**EXERCISE PROMPT:**
Leave out every line before the one containing "[Field F] [CommRing", and set down that line and the rest through the end of the listing exactly.

**TASK MATERIAL:**

/-!
# Joshi, *ATS II (local prototype)* §6.2/§6.6 — the remaining clauses: the primitive ELEMENTS `[a^{j²}] − p` and their
# principal ideals (Prop. 6.2.1 (1)(2)), the images in `X_{F,ℚ_p} = Y_{F,ℚ_p}/φ^ℤ` (Prop. 6.2.1 (4)), Lem. 6.2.2 (every
# degree-one prime is the FIRST entry of an Ansatz tuple) and the Hecke-type divisorial correspondence of Rmk. 6.6.2

Record file of the abc-iut cell, branch E «type Joshi's construction, test vs S» (rung LADDER-ABC:A2.E; seat abc-iut-E-t2, gen 2;
registry rows J2p:Prop6.2.1(1), J2p:Prop6.2.1(2), J2p:Prop6.2.1(4), J2p:Lem6.2.2, J2p:Rmk6.6.2 of plan/E/JOSHI-DAG.tsv — the
E-dag REMAINDER LIST of 2026-08-26T09:07:51Z). TAKES NO SIDE on [IUTchIII] Cor. 3.12, on Joshi's claims, or on Mochizuki's report on
them; typed ≠ proved ≠ endorsed. Source: K. Joshi, *Construction of Arithmetic Teichmuller Spaces II: Proof of a local prototype of
Mochizuki's Corollary 3.12*, arXiv:2303.01662 **v3** (UNREFEREED preprint; bib `Joshi2023ATS2Local`; cell render
`HOME/lit/renders/Joshi-arxiv-2303.01662/pNNNN.txt`, locators «p. N l. a–b» = PDF page N, render line).

CARRIERS (BY NAME, nothing re-typed — E-PLAN R4a/R12): abc-iut-E-t3's `PeriodRingDatum` / `PrototypeDatum` (`Joshi/ThetaValuesLocus`,
`Joshi/PrimitiveAnsatz`: the Teichmüller map `teich`, the point map `pt` («the point `y_a` of `[a] − p`»), `frobY`, `galY`,
`η_{K_y}`, the parameters `AnsatzParam`, the tuple `ansatzPt`, the PRIMITIVE ANSATZ `primitiveAnsatz` of Def. 6.2.3 with Prop.
6.6.1 / 6.7.1 / Thm. 6.9.1 DERIVED there) and my `PeriodRingDatum.EtaPtTeich` (`Joshi/MochizukiAnsatzLocal`, the named hypothesis
«`η_{K_{y_a}}([a]) = p`» of Lem. 6.10.1). The parent row J2p:Prop6.2.1 (and its clause (3), the POINTS `y_j`) is E-t3's `ansatzPt`
(p428639). This file does NOT import OUR side (R14); no bearing on S is claimed — these are carrier-completeness rows.

## Contents (as printed ↦ as typed; SIGNATURE/DEFINITION = data Joshi fixes, HYPOTHESIS = a statement print asserts or imports
## from [FF18], typed `def … : Prop` with `@[claim "Joshi2023ATS2Local" "disputed"]` and never asserted, DERIVED = a `theorem`)

* Prop. 6.2.1 (1) (p. 14 l. 53–57) «one has primitive elements of degree one given by `[a^{j²}] − p ∈ W(𝒪_F)`» ↦ the ELEMENTS
  `PeriodRingDatum.primElt a = [a] − p` and `PrototypeDatum.ansatzElt a i = [a^{(i+1)²}] − p` of `B ⊇ W(𝒪_F)` (DEFINITIONS; `W(𝒪_F)`
  is not a separate carrier of the signature — READING: the elements are typed in `B`); «primitive of degree one» is, on the
  signature, exactly the admissibility `a^{j²} ∈ 𝔪_F ∖ 0` of the parameter (E-t3's `pow_mem_ansatzParam`, restated as
  `ansatzParam_pow_sq`); DERIVED from `EtaPtTeich`: `η_{K_{y_a}}([a] − p) = 0` (`eta_pt_primElt`, `eta_ansatzPt_ansatzElt`) — the
  point `y_a` IS the zero of the element, i.e. the coherence of clauses (1)–(3).
* Prop. 6.2.1 (2) (p. 14 l. 58–60) «Each of these elements generates a principal prime ideal `𝔭_j = ([a^{j²}] − p) ⊂ W(𝒪_F)`» ↦
  `primIdeal a := Ideal.span {[a] − p}`, `ansatzIdeal a i` (DEFINITIONS, ideals of `B`; primality in `W(𝒪_F)` = [FF18, Lem. 2.2.14]
  is not typed — no `W(𝒪_F)` carrier); DERIVED: `𝔭_j ≤ ker η_{K_{y_j}}` (`primIdeal_le_ker`, `ansatzIdeal_le_ker`; proof of Prop.
  6.2.1, p. 15 l. 8–13: «its extension to `W(𝒪_F) ⊂ B` provides a closed maximal ideal of `B` and hence a closed classical point»).
* Prop. 6.2.1 (4) (p. 15 l. 1–5) «For each `y_j` one may consider its image under the canonical morphism `Y_{ℂ_p^♭,ℚ_p} → X_{ℂ_p^♭,ℚ_p}`
  and view `y_j` as providing a closed classical point of `X`»; §6.6 (p. 16 l. 29–36): the fibre of `Y → X` over a point is a
  Frobenius orbit `{([φⁿ(t)] − p) : n ∈ ℤ}` ↦ `PeriodRingDatum.XPt := Quot (φ-step)`, `toX : Y → XPt` (READING: E-t3's `frobY` is a
  bare map with no inverse posited, so `X` is typed as the quotient by the equivalence relation GENERATED by `y ~ φ(y)`; for the
  bijective `φ` of print this is `Y/φ^ℤ`; the twin over E-t1's carrier is `UntiltPoints.XPt`, `Joshi/ArithTeichmullerFrobenius`);
  DERIVED: `toX ∘ φ = toX` (`toX_frobY`, `toX_frobY_iterate`), `toX (y_{a^p}) = toX (y_a)` (`toX_pt_pow_p`), the images
  `ansatzXPt a i` and their invariance under the Frobenius translates of Prop. 6.6.1 (`ansatzXPt_pow_p`, `ansatzXPt_pow_p_pow`:
  the tuples of `a` and of `φⁿ(a) = a^{pⁿ}` have the same images in `X^{ℓ⋆}` — the fact behind Prop. 6.7.1's «any point in the
  Frobenius orbit of the canonical tuple has … image of its first coordinate … the canonical point of `X`»).
* Lem. 6.2.2 (p. 15 l. 15–26) «Let `𝔭 ⊂ W(𝒪_F)` be a principal (prime) ideal generated by some primitive element of degree one. Then
  there is a tuple of principal prime ideals `(𝔭_1, …, 𝔭_{ℓ⋆})` of the sort constructed in Proposition 6.2.1 with `𝔭 = 𝔭_1`.
  Proof. … by [FF18, Corollaire 2.2.9] one can find a unit `u` and an `a ∈ 𝔪_F − {0}` such that `α·u = [a] − p` …» ↦ the cited
  input as the HYPOTHESIS `PeriodRingDatum.PtSurjective` («every point of `Y` is `y_a` for some `0 ≠ a ∈ 𝔪_F`», named, never
  asserted) and the lemma DERIVED from it at the level the signature has — points (`exists_tuple_first_eq`: every `y` is the FIRST
  coordinate of a tuple of `Σ̃_F`) — together with its parameter form, hypothesis-free (`exists_tuple_first_eq_pt`,
  `ansatzPt_first`, `ansatzIdeal_first`: the tuple of `a` starts with `y_a`, resp. with `([a] − p)`).
  **AUTHOR'S VACUITY NOTE (same session; kernel in `Joshi/PrimitiveAnsatzPointsClassical`):** over ALL of the carrier TYPE `Y`,
  `PtSurjective` is REFUTABLE for every datum (`not_ptSurjective`: `pt` is total and `pt_frob` holds at `a = 1`, so the junk value `pt 1`
  is φ-fixed; no `y_a` is) — `exists_tuple_first_eq`, `heckeImage_nonempty`, `exists_idealTuple_first` are VACUOUS, SUPERSEDED there by
  hypothesis-free `…_of_mem` versions on the degree-one locus `classicalPts = {y_a}` (print's `|Y|`: no φ-fixed points, §6.6).
* Rmk. 6.6.2 (p. 16 l. 70–75) «One should think of the assignment `([a] − p) ↦ ([a^{1²}] − p), ([a^{2²}] − p), …, ([a^{ℓ⋆²}] − p)` as
  divisorial correspondence `Y ⇢ Y` (resp. `X ⇢ X`) in the sense of a Hecke correspondence between modular curves» (cf. §6.12.1
  p. 19 l. 43–49, the «formal sum of points») ↦ the RELATION `heckeCorr ⊆ Y × Y` generated by the parameters, `{(y_a, y_{a^{j²}})}`
  (DEFINITION, one-to-many as printed; whether it is single-valued on POINTS rather than on parameters is not claimed by print
  and not typed), its fibres `heckeImage y`, and its descent `heckeCorrX ⊆ X × X`; DERIVED: `y_a ↦ y_a` is in it (the `j = 1`
  term), it is Frobenius- and Galois-EQUIVARIANT (`heckeCorr_frob`, `heckeCorr_gal`, from E-t3's `pt_frob`/`pt_gal` — this is
  what makes «resp. `X ⇢ X`» meaningful: `heckeCorrX` is the image relation and `toX`-pairs of φ-translates coincide), every
  fibre is nonempty under `PtSurjective`, and — the link to Thm. 6.9.1 (E-t3's `scale_ansatzPt`) — ALONG THE CORRESPONDENCE
  VALUATIONS ARE MULTIPLIED BY SQUARES: `(y, y′) ∈ heckeCorr → ∃ j ∈ [1, ℓ⋆], scale y′ = j²·scale y` (`exists_scale_eq_sq_mul`).

OUR-SIDE NEAREST OBJECTS (docstring record only, E-PLAN §3; the block-E test of this slot is `Joshi/TestATS2Reading` p429844/p430243,
outcome FILLS-MODULO-Y with Y = `Joshi.ATS2.PilotReading.QSide`): the correspondence `y_a ↦ (y_{a^{j²}})_j` is the move gen-0 located
as a VALUATION RESCALING at each label `j` (`exists_scale_eq_sq_mul` below is that statement on the relation), realised by no
element of `⟨(Ind1) ∪ (Ind2)⟩` at the pinned countermodel (`Cor312Vol.pinnedSetting_not_pilotKummerIndRelated`); `X`-images ↔ nothing
on OUR side (the log-theta-lattice has no Frobenius quotient of its vertical lines). [claim: Joshi2023ATS2Local, status: disputed]
-/

noncomputable section

open Set

namespace Summit.ABC.IUTFork.Joshi

variable {F B E0 : Type} [Field F] [CommRing B] [Field E0] {Y : Type} {K : Y → Type} [∀ y, Field (K y)] {G : Type}

/-! ## 1. Prop. 6.2.1 (1)(2) over the signature: the elements `[a] − p`, their ideals, and the zero `y_a` -/

namespace PeriodRingDatum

**WRITTEN SOLUTION:**
variable {F B E0 : Type} [Field F] [CommRing B] [Field E0] {Y : Type} {K : Y → Type} [∀ y, Field (K y)] {G : Type}

/-! ## 1. Prop. 6.2.1 (1)(2) over the signature: the elements `[a] − p`, their ideals, and the zero `y_a` -/

namespace PeriodRingDatum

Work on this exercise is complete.